BTW, I know that the script to tar isn't present yet, but that will be easy once i can navigate the new folder.
#!/bin/bash
##--- deal with help args ------------------
##
print_help_message() {
printf "Usage: \n"
printf "\t./`basename $0` <input_dir> <output_dir>\n"
printf "where\n"
printf "\tinput_dir : (required) the input directory.\n"
printf "\toutput_dir : (required) the output directory.\n"
}
if [ "$1" == "help" ]; then
print_help_message
exit 1
fi
## ------ get cli args ----------------------
##
if [ $# == 2 ]; then
INPUT_DIR="$1"
OUTPUT_DIR="$2"
fi
## ------ tree traversal function -----------
##
mkdir "$2"
cp -r "$1"/* "$2"/
## ------ return output dir name ------------
##
return_output_dir() {
echo $OUTPUT_DIR/$(basename $(basename $(dirname $1)))
}
bt() {
output_dir="$1"
for filename in $output_dir/*; do
if [ -d "${filename}" ]; then
echo "$filename is a folder"
bt $filename
else
echo "$filename is a file"
fi
done
}
## ------ main ------------------------------
##
main() {
bt $return_output_dir
exit 0
}
main
}
Well, I can tell you why it's doing that, but I'm not clear on what it's supposed to be doing, so I'm not sure how to fix it. The immediate problem is that return_output_dir is a function, not a variable, so in the command bt $return_output_dir the $return_output_dir part expands to ... nothing, and bt gets run with no argument. That means that inside bt, output_dir gets set to the empty string, so for filename in $output_dir/* becomes for filename in /*, which iterates over the top-level items on your boot volume.

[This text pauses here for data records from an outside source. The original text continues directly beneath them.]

import Literature.Geometry.Riemannian.BakryEmeryHeatFlow
import Literature.Geometry.Lorentzian.CoordFormCauchySchwarz
import HarnessLib

/-!
# Li–Wang 2020, towards Thm. 1.1 (all-scales LSI of a shrinker): the pointwise layer —
# the trace inequality `(Δφ)² ≤ n |Hess φ|²` and the DIMENSIONAL dissipation inequality of the
# Fisher information along the weighted heat flow

First proof file towards `LiWang2020_shrinkerLSI_allScales_holds`
(`ShrinkerEntropyAllScales.lean`; Y. Li, B. Wang, *Heat kernel on Ricci shrinkers*, Calc. Var. PDE 59
(2020) = arXiv:1901.05691, Thm. 1.1 / Prop. 5.9). Li–Wang prove the monotonicity of `μ(g, τ)` in `τ`
(their Thm. 4.3, Cor. 4.7, Lemma 5.10) by Perelman's entropy formula along the conjugate heat flow of
the shrinker space-time, pulled back to the static shrinker by the self-similar diffeomorphisms
(their (5.x) = (eqn PK08_6)); in the static frame this is a computation along the weighted heat flow
`∂ₛρ = Δ_f ρ` in which — in contrast with the Bakry–Émery argument (their Thm. 5.4, (BE4)) — the
Hessian term of the Bochner formula is KEPT through the trace inequality `|Hess φ|² ≥ (Δ_g φ)²/n`.
This file supplies that pointwise input, in the vocabulary of `BakryEmeryHeatFlow.lean`:

* `MetricCoord.mtrAt_sq_le_finrank_mul_normSqAt` — `(tr_G T)² ≤ n |T|²_G` at a positive definite
  point (orthonormal frame + Cauchy–Schwarz); `MetricCoord.lapAt_sq_le` — `(Δf)² ≤ n |Hess f|²`;
* `fisher_pointwise_le_dim` — for `f` smooth on `M × S` solving `∂ₜf = Lf − |∇f|²`,
  `L = Δ_g − g⁻¹(dV, d·)`, under `Ric + Hess V ≥ K g`:
  `∂ₜ|∇f|² ≤ L|∇f|² − 2 g⁻¹(df, d|∇f|²) − 2K|∇f|² − (2/n)(Δ_g f)²` (`n = dim M`; the refinement of
  `fisher_pointwise_le` by the trace inequality — Li–Wang's (BE4) with `|Hess ρ − dρ⊗dρ/ρ|²/ρ =
  ρ|Hess log ρ|² ≥ ρ (Δ log ρ)²/n`).

Theorems only; no definitions, no named facts (D-0026).

## References

* [LiWang2020] Y. Li, B. Wang, Calc. Var. PDE 59 (2020) no. 194 (arXiv:1901.05691): Thm. 5.4 and its
  proof, (BE4) (arXiv pp. 18–19); Lemma 5.10 (p. 20). READ (held text paper:arxiv-1901.05691).
* [CarrilloNi2009] J. A. Carrillo, L. Ni, Comm. Anal. Geom. 17 (2009), §3 (p. 8).
* [Topping2006] P. Topping, *Lectures on the Ricci flow* (2006), proof of Prop. 8.2.6 (Bochner).
-/

noncomputable section

open Set Filter ContinuousLinearMap Module
open scoped Topology ContDiff

namespace Literature.Geometry.Lorentzian

namespace MetricCoord

variable {E : Type*} [NormedAddCommGroup E] [NormedSpace ℝ E] [FiniteDimensional ℝ E]
  {G : E → E →L[ℝ] E →L[ℝ] ℝ} {x : E}

/-- **`(tr_G T)² ≤ n |T|²_G`** for a bilinear form at a point where `G x` is symmetric positive
definite (`n = dim E`): in a `G x`-orthonormal frame `tr T = Σᵢ Tᵢᵢ`, `|T|² = Σᵢⱼ Tᵢⱼ²`, and
`(Σᵢ Tᵢᵢ)² ≤ n Σᵢ Tᵢᵢ²` (Cauchy–Schwarz). [folklore] -/
theorem mtrAt_sq_le_finrank_mul_normSqAt (hi : (G x).IsInvertible) (hs : ∀ v w, G x v w = G x w v)
    (hpos : ∀ v, v ≠ 0 → 0 < G x v v) (T : E →L[ℝ] E →L[ℝ] ℝ) :
    (mtrAt G x T) ^ 2 ≤ (finrank ℝ E : ℝ) * normSqAt G x T := by
  classical
  obtain ⟨e, he⟩ := exists_orthonormal_basis hs hpos
  rw [mtrAt_eq_sum_frame e he hi, normSqAt_eq_sum_frame e he hi hs]
  calc (∑ i, T (e i) (e i)) ^ 2
      ≤ (Fintype.card (Fin (finrank ℝ E)) : ℝ) * ∑ i, T (e i) (e i) ^ 2 := by
        have h := sq_sum_le_card_mul_sum_sq (s := Finset.univ) (f := fun i ↦ T (e i) (e i))
        simpa only [Finset.card_univ] using h
    _ ≤ (finrank ℝ E : ℝ) * ∑ i, ∑ j, T (e i) (e j) ^ 2 := by
        rw [Fintype.card_fin]
        refine mul_le_mul_of_nonneg_left (Finset.sum_le_sum fun i _ ↦ ?_) (Nat.cast_nonneg _)
        exact Finset.single_le_sum (f := fun j ↦ T (e i) (e j) ^ 2) (fun j _ ↦ sq_nonneg _)
          (Finset.mem_univ i)

/-- **`(Δf)² ≤ n |Hess f|²`** in coordinates at a positive definite point (`Δ = tr_G Hess`).
[cite: LiWang2020, proof of Thm. 5.4, (BE4) (arXiv p. 19)] -/
theorem lapAt_sq_le (hi : (G x).IsInvertible) (hs : ∀ v w, G x v w = G x w v)
    (hpos : ∀ v, v ≠ 0 → 0 < G x v v) (f : E → ℝ) :
    (lapAt G f x) ^ 2 ≤ (finrank ℝ E : ℝ) * normSqAt G x (hessAt G f x) :=
  mtrAt_sq_le_finrank_mul_normSqAt hi hs hpos (hessAt G f x)

end MetricCoord

end Literature.Geometry.Lorentzian

/-! ### The dimensional dissipation inequality on the manifold -/

open Bundle Set Function Filter
open scoped Manifold ContDiff Topology

namespace Literature.Geometry.Riemannian

open Lorentzian Lorentzian.PseudoRiemannianMetric

section Pointwise

variable {E : Type*} [NormedAddCommGroup E] [NormedSpace ℝ E] [FiniteDimensional ℝ E]
  {H : Type*} [TopologicalSpace H] {I : ModelWithCorners ℝ E H} [I.Boundaryless]
  {M : Type*} [TopologicalSpace M] [ChartedSpace H M] [IsManifold I ∞ M]
  (g : PseudoRiemannianMetric I ∞ E (TangentSpace I : M → Type _)) [g.HasLeviCivita]

/-- `(2/n)(n a) ≤ 2a` for `a ≥ 0` and a natural number `n` (equality for `n ≠ 0`, and `0 ≤ 2a`
for `n = 0`, where `2/n` is the junk value `0`). [folklore] -/
theorem two_div_mul_mul_le {n : ℕ} {a : ℝ} (ha : 0 ≤ a) :
    2 / (n : ℝ) * ((n : ℝ) * a) ≤ 2 * a := by
  rcases Nat.eq_zero_or_pos n with hn | hn
  · subst hn; simp; linarith
  · have hn' : (n : ℝ) ≠ 0 := by exact_mod_cast hn.ne'
    rw [show 2 / (n : ℝ) * ((n : ℝ) * a) = 2 * a by field_simp]

/-- **The DIMENSIONAL pointwise dissipation inequality along the weighted heat flow** (the
refinement of `fisher_pointwise_le` in which the Hessian term of the Bochner formula is kept through
`|Hess f|² ≥ (Δ_g f)²/n`; Li–Wang 2020, proof of Thm. 5.4, (BE4), combined with the trace
inequality as in Perelman's entropy formula). Let `g` be Riemannian with `Ric + Hess V ≥ K g`
(`V ∈ C^∞`), and `f : ℝ → M → ℝ` `C^∞` on `M × S` (`S` with unique derivatives,
`S ⊆ closure (interior S)`) solving at each time of `S` `∂ₜf = Lf − |∇f|²`, `L = Δ_g − g⁻¹(dV, d·)`
(the equation of `f = −log u`, `∂ₜu = Lu`). Then at every `x`, `t ∈ S`, with `n = dim M`:

  `∂ₜ|∇f|² ≤ L|∇f|² − 2 g⁻¹(df, d|∇f|²) − 2K|∇f|² − (2/n)(Δ_g f)²`.

Proof: the coordinate identity `MetricCoord.IsMetricOn.fisher_identity` read in the chart at `x`
(bridges of `BakryEmeryHeatFlow.lean`), `Ric_V(∇f,∇f) ≥ K|∇f|²`, and `|Hess f|² ≥ (Δf)²/n`
(`MetricCoord.lapAt_sq_le`, the chart metric being positive definite, `chartPullback_pos`).
[cite: LiWang2020, proof of Thm. 5.4, (BE4) (arXiv p. 19) and Lemma 5.10 (p. 20)]
[cite: CarrilloNi2009, §3 (p. 8)] -/
theorem fisher_pointwise_le_dim (hR : g.IsRiemannian) {V : M → ℝ} {K : ℝ}
    (hV : ContMDiff I 𝓘(ℝ, ℝ) ∞ V)
    (hRic : ∀ (y : M) (X : TangentSpace I y), K * g.val y X X ≤ g.ricci y X X + g.hessian V y X X)
    {f : ℝ → M → ℝ} {S : Set ℝ} (hS : UniqueDiffOn ℝ S) (hS' : S ⊆ closure (interior S))
    (hf : ContMDiffOn (I.prod 𝓘(ℝ, ℝ)) 𝓘(ℝ, ℝ) ∞ (fun p : M × ℝ ↦ f p.2 p.1) (univ ×ˢ S))
    (heq : ∀ t ∈ S, ∀ y : M, derivWithin (fun s ↦ f s y) S t =
      g.dalembertian (f t) y
        - g.innerDual y (mvfderiv I V y : TangentSpace I y →ₗ[ℝ] ℝ)
            (mvfderiv I (f t) y : TangentSpace I y →ₗ[ℝ] ℝ)
        - g.gradSq (f t) y)
    (x : M) {t : ℝ} (ht : t ∈ S) :
    derivWithin (fun s ↦ g.gradSq (f s) x) S t ≤
      (g.dalembertian (g.gradSq (f t)) x
        - g.innerDual x (mvfderiv I V x : TangentSpace I x →ₗ[ℝ] ℝ)
            (mvfderiv I (g.gradSq (f t)) x : TangentSpace I x →ₗ[ℝ] ℝ))
      - 2 * g.innerDual x (mvfderiv I (f t) x : TangentSpace I x →ₗ[ℝ] ℝ)
            (mvfderiv I (g.gradSq (f t)) x : TangentSpace I x →ₗ[ℝ] ℝ)
      - 2 * K * g.gradSq (f t) x
      - 2 / (finrank ℝ E : ℝ) * (g.dalembertian (f t) x) ^ 2 := by
  -- the chart at `x`, the components `G`, the representatives `F̂`, `V̂`
  set G := chartRep I (fun _ ↦ g) x 0 with hGdef
  have hGrep := val_chartPullback_eq_chartRep (fun _ : ℝ ↦ g) x 0
  have hGm : MetricCoord.IsMetricOn G (extChartAt I x).target :=
    Lorentzian.OpensChart.isMetricOn_repr hGrep
  set Fh : ℝ → E → ℝ := fun s z ↦ f s ((extChartAt I x).symm z) with hFhdef
  set Vh : E → ℝ := V ∘ (extChartAt I x).symm with hVhdef
  have hu₀ : extChartAt I x x ∈ (extChartAt I x).target := mem_extChartAt_target x
  set u₀ : chartTarget I x := ⟨extChartAt I x x, hu₀⟩ with hu₀def
  have hΦu₀ : chartInv I x u₀ = x := extChartAt_to_inv x
  -- smoothness of the slices and representatives
  have hslice : ∀ s ∈ S, ContMDiff I 𝓘(ℝ, ℝ) ∞ (f s) := fun s hs ↦
    hf.comp_contMDiff (contMDiff_id.prodMk contMDiff_const) fun y ↦ ⟨mem_univ _, hs⟩
  have hFh : ContDiffOn ℝ ∞ (fun p : E × ℝ ↦ Fh p.2 p.1) ((extChartAt I x).target ×ˢ S) :=
    contDiffOn_time_chart hf x
  have hVh : ContDiffOn ℝ ∞ Vh (extChartAt I x).target := by
    rw [hVhdef, ← contMDiffOn_iff_contDiffOn]
    exact hV.comp_contMDiffOn (contMDiffOn_extChartAt_symm x)
  -- the equation read in the chart
  have heq' : ∀ z ∈ (extChartAt I x).target, MetricCoord.tDerivFun Fh S t z =
      MetricCoord.lapAt G (Fh t) z - fderiv ℝ (Fh t) z (MetricCoord.sharpAt G z (fderiv ℝ Vh z))
        - MetricCoord.gradSqAt G (Fh t) z := by
    intro z hz
    set u : chartTarget I x := ⟨z, hz⟩
    have hy := heq t ht (chartInv I x u)
    have hft2 : ContMDiffAt I 𝓘(ℝ, ℝ) 2 (f t) (chartInv I x u) :=
      ((hslice t ht).of_le (WithTop.coe_le_coe.mpr le_top)).contMDiffAt
    have hftd : MDifferentiableAt I 𝓘(ℝ, ℝ) (f t) (chartInv I x u) :=
      (hslice t ht).mdifferentiableAt (by simp)
    have hVd : MDifferentiableAt I 𝓘(ℝ, ℝ) V (chartInv I x u) := hV.mdifferentiableAt (by simp)
    rw [dalembertian_chartInv_eq g x u hft2, innerDual_chartInv_eq g x u hVd hftd,
      gradSq_chartInv_eq g x u hftd] at hy
    rw [MetricCoord.tDerivFun, show (fun s ↦ Fh s z) = fun s ↦ f s (chartInv I x u) from rfl, hy,
      MetricCoord.apply_sharpAt_comm (hGm.isInvertible z hz) (hGm.symm z hz)]
    rfl
  -- the coordinate identity at `(φ x, t)`
  have key := hGm.fisher_identity hS hS' hFh hVh hu₀ ht heq'
  -- transport of each term back to `x`
  have hft : ContMDiff I 𝓘(ℝ, ℝ) ∞ (f t) := hslice t ht
  have hftd : MDifferentiableAt I 𝓘(ℝ, ℝ) (f t) (chartInv I x u₀) := hft.mdifferentiableAt (by simp)
  have hVd : MDifferentiableAt I 𝓘(ℝ, ℝ) V (chartInv I x u₀) := hV.mdifferentiableAt (by simp)
  have hQ : ContMDiff I 𝓘(ℝ, ℝ) ∞ (g.gradSq (f t)) := contMDiff_gradSq g hft
  have hQ2 : ContMDiffAt I 𝓘(ℝ, ℝ) 2 (g.gradSq (f t)) (chartInv I x u₀) :=
    (hQ.of_le (WithTop.coe_le_coe.mpr le_top)).contMDiffAt
  have hQd : MDifferentiableAt I 𝓘(ℝ, ℝ) (g.gradSq (f t)) (chartInv I x u₀) :=
    hQ.mdifferentiableAt (by simp)
  -- (a) `|∇f_s|²(x) = gradSqAt G (F̂ s) (φ x)` for all `s ∈ S`
  have hgrad : ∀ s ∈ S, g.gradSq (f s) x = MetricCoord.gradSqAt G (Fh s) (extChartAt I x x) := by
    intro s hs
    have h := gradSq_chartInv_eq g x u₀ (F := f s)
      ((hslice s hs).mdifferentiableAt (by simp))
    rw [hΦu₀] at h
    exact h
  -- (b) the representative of `|∇f_t|²` agrees with `gradSqAt G (F̂ t)` on the target
  have hQrep : (g.gradSq (f t) ∘ (extChartAt I x).symm) =ᶠ[𝓝 (extChartAt I x x)]
      MetricCoord.gradSqAt G (Fh t) := by
    filter_upwards [(isOpen_extChartAt_target x).mem_nhds hu₀] with z hz
    exact gradSq_chartInv_eq g x ⟨z, hz⟩ (F := f t) (hft.mdifferentiableAt (by simp))
  -- (c) the Laplacians of `|∇f|²` and of `f`
  have hlap : g.dalembertian (g.gradSq (f t)) x =
      MetricCoord.lapAt G (MetricCoord.gradSqAt G (Fh t)) (extChartAt I x x) := by
    have h := dalembertian_chartInv_eq g x u₀ hQ2
    rw [hΦu₀] at h
    rw [h]
    exact MetricCoord.lapAt_congr_of_eventuallyEq G hQrep
  have hft2 : ContMDiffAt I 𝓘(ℝ, ℝ) 2 (f t) (chartInv I x u₀) :=
    (hft.of_le (WithTop.coe_le_coe.mpr le_top)).contMDiffAt
  have hlapf : g.dalembertian (f t) x = MetricCoord.lapAt G (Fh t) (extChartAt I x x) := by
    have h := dalembertian_chartInv_eq g x u₀ hft2
    rw [hΦu₀] at h
    exact h
  -- (d) the two first-order terms
  have hIV : g.innerDual x (mvfderiv I V x : TangentSpace I x →ₗ[ℝ] ℝ)
      (mvfderiv I (g.gradSq (f t)) x : TangentSpace I x →ₗ[ℝ] ℝ) =
      fderiv ℝ (MetricCoord.gradSqAt G (Fh t)) (extChartAt I x x)
        (MetricCoord.sharpAt G (extChartAt I x x) (fderiv ℝ Vh (extChartAt I x x))) := by
    have h := innerDual_chartInv_eq g x u₀ hVd hQd
    rw [hΦu₀] at h
    rw [h, MetricCoord.apply_sharpAt_comm (hGm.isInvertible _ hu₀) (hGm.symm _ hu₀),
      hQrep.fderiv_eq]
  have hIf : g.innerDual x (mvfderiv I (f t) x : TangentSpace I x →ₗ[ℝ] ℝ)
      (mvfderiv I (g.gradSq (f t)) x : TangentSpace I x →ₗ[ℝ] ℝ) =
      fderiv ℝ (MetricCoord.gradSqAt G (Fh t)) (extChartAt I x x)
        (MetricCoord.sharpAt G (extChartAt I x x) (fderiv ℝ (Fh t) (extChartAt I x x))) := by
    have h := innerDual_chartInv_eq g x u₀ hftd hQd
    rw [hΦu₀] at h
    rw [h, MetricCoord.apply_sharpAt_comm (hGm.isInvertible _ hu₀) (hGm.symm _ hu₀),
      hQrep.fderiv_eq]
    rfl
  -- (e) the time derivative
  have hderiv : derivWithin (fun s ↦ g.gradSq (f s) x) S t =
      derivWithin (fun s ↦ MetricCoord.gradSqAt G (Fh s) (extChartAt I x x)) S t :=
    derivWithin_congr (fun s hs ↦ hgrad s hs) (hgrad t ht)
  -- (f) the signs of the right-hand side: `Ric_V ≥ K`, and `|Hess f|² ≥ (Δf)²/n`
  have hV2 : ContMDiffAt I 𝓘(ℝ, ℝ) 2 V (chartInv I x u₀) :=
    (hV.of_le (WithTop.coe_le_coe.mpr le_top)).contMDiffAt
  have hB := bakryEmery_chartInv_le g x u₀ hV2 (fun X ↦ hRic _ X)
    (MetricCoord.sharpAt G (extChartAt I x x) (fderiv ℝ (Fh t) (extChartAt I x x)))
  have hGX : G (extChartAt I x x)
      (MetricCoord.sharpAt G (extChartAt I x x) (fderiv ℝ (Fh t) (extChartAt I x x)))
      (MetricCoord.sharpAt G (extChartAt I x x) (fderiv ℝ (Fh t) (extChartAt I x x))) =
      g.gradSq (f t) x := by
    rw [MetricCoord.apply_sharpAt_sharpAt (hGm.isInvertible _ hu₀), hgrad t ht]
    rfl
  -- positivity of the chart metric at `φ x`
  have hGpos : ∀ v : E, v ≠ 0 → 0 < G (extChartAt I x x) v v := by
    intro v hv
    have h := chartPullback_pos g x u₀ (fun w hw ↦ hR _ w hw) v hv
    rw [hGrep u₀] at h
    exact h
  have hTr := MetricCoord.lapAt_sq_le (hGm.isInvertible _ hu₀) (hGm.symm _ hu₀) hGpos (Fh t)
  have hN : 0 ≤ MetricCoord.normSqAt G (extChartAt I x x)
      (MetricCoord.hessAt G (Fh t) (extChartAt I x x)) :=
    normSqAt_hessAt_chartRep_nonneg g hR x u₀ hft2
  have hdim : 2 / (finrank ℝ E : ℝ) * (g.dalembertian (f t) x) ^ 2 ≤
      2 * MetricCoord.normSqAt G (extChartAt I x x)
        (MetricCoord.hessAt G (Fh t) (extChartAt I x x)) := by
    rw [hlapf]
    refine le_trans (mul_le_mul_of_nonneg_left hTr (by positivity)) ?_
    exact two_div_mul_mul_le hN
  rw [hderiv, hlap, hIV, hIf]
  have hB' : K * g.gradSq (f t) x ≤
      MetricCoord.ricAt G (extChartAt I x x)
          (MetricCoord.sharpAt G (extChartAt I x x) (fderiv ℝ (Fh t) (extChartAt I x x)))
          (MetricCoord.sharpAt G (extChartAt I x x) (fderiv ℝ (Fh t) (extChartAt I x x)))
        + MetricCoord.hessAt G Vh (extChartAt I x x)
          (MetricCoord.sharpAt G (extChartAt I x x) (fderiv ℝ (Fh t) (extChartAt I x x)))
          (MetricCoord.sharpAt G (extChartAt I x x) (fderiv ℝ (Fh t) (extChartAt I x x))) := by
    rw [← hGX]
    exact hB
  linarith [key, hdim, hB']

end Pointwise

end Literature.Geometry.Riemannian

end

There are a number of other things that're confusing/weird about this code:
The function main() doesn't seem to serve any purpose -- some of the main-line code is outside it (notably, the argument parsing stuff), some inside, for no apparent reason. Having a main function is required in some languages, but in a shell script it generally makes more sense to just put the main code inline. (Also, functions shouldn't exit, they should return.)
You have variables named both OUTPUT_DIR and output_dir. Use distinct names. Also, it's generally best to stick to lowercase (or mixed-case) variable names, to avoid conflicts with the variables that're used by the shell and other programs.
You copy $1 and $2 into INPUT_DIR and OUTPUT_DIR, then continue to use $1 and $2 rather than the more-clearly-named variables you just copied them into.
output_dir is changed in the recursive function, but not declared as local; this means that inner invocations of bt will be changing the values that outer ones might try to use, leading to weirdness. Declare function-local variables as local to avoid trouble.
$(basename $(basename $(dirname $1))) doesn't make sense. Suppose $1 is "/foo/bar/baz/quux": then dirname $1 returns /foo/bar/baz, basename /foo/bar/baz returns "baz", and basename baz returns "baz" again. The second basename isn't doing anything! And in any case, I'm pretty sure the whole thing isn't doing what you expect it to.
What directory is bt supposed to be recursing through? Nothing in how you call it has any reference to either INPUT_DIR or OUTPUT_DIR.
As a rule, you should put variable references in double-quotes (e.g. for filename in "$output_dir"/* and bt "$filename"). You do this in some places, but not others.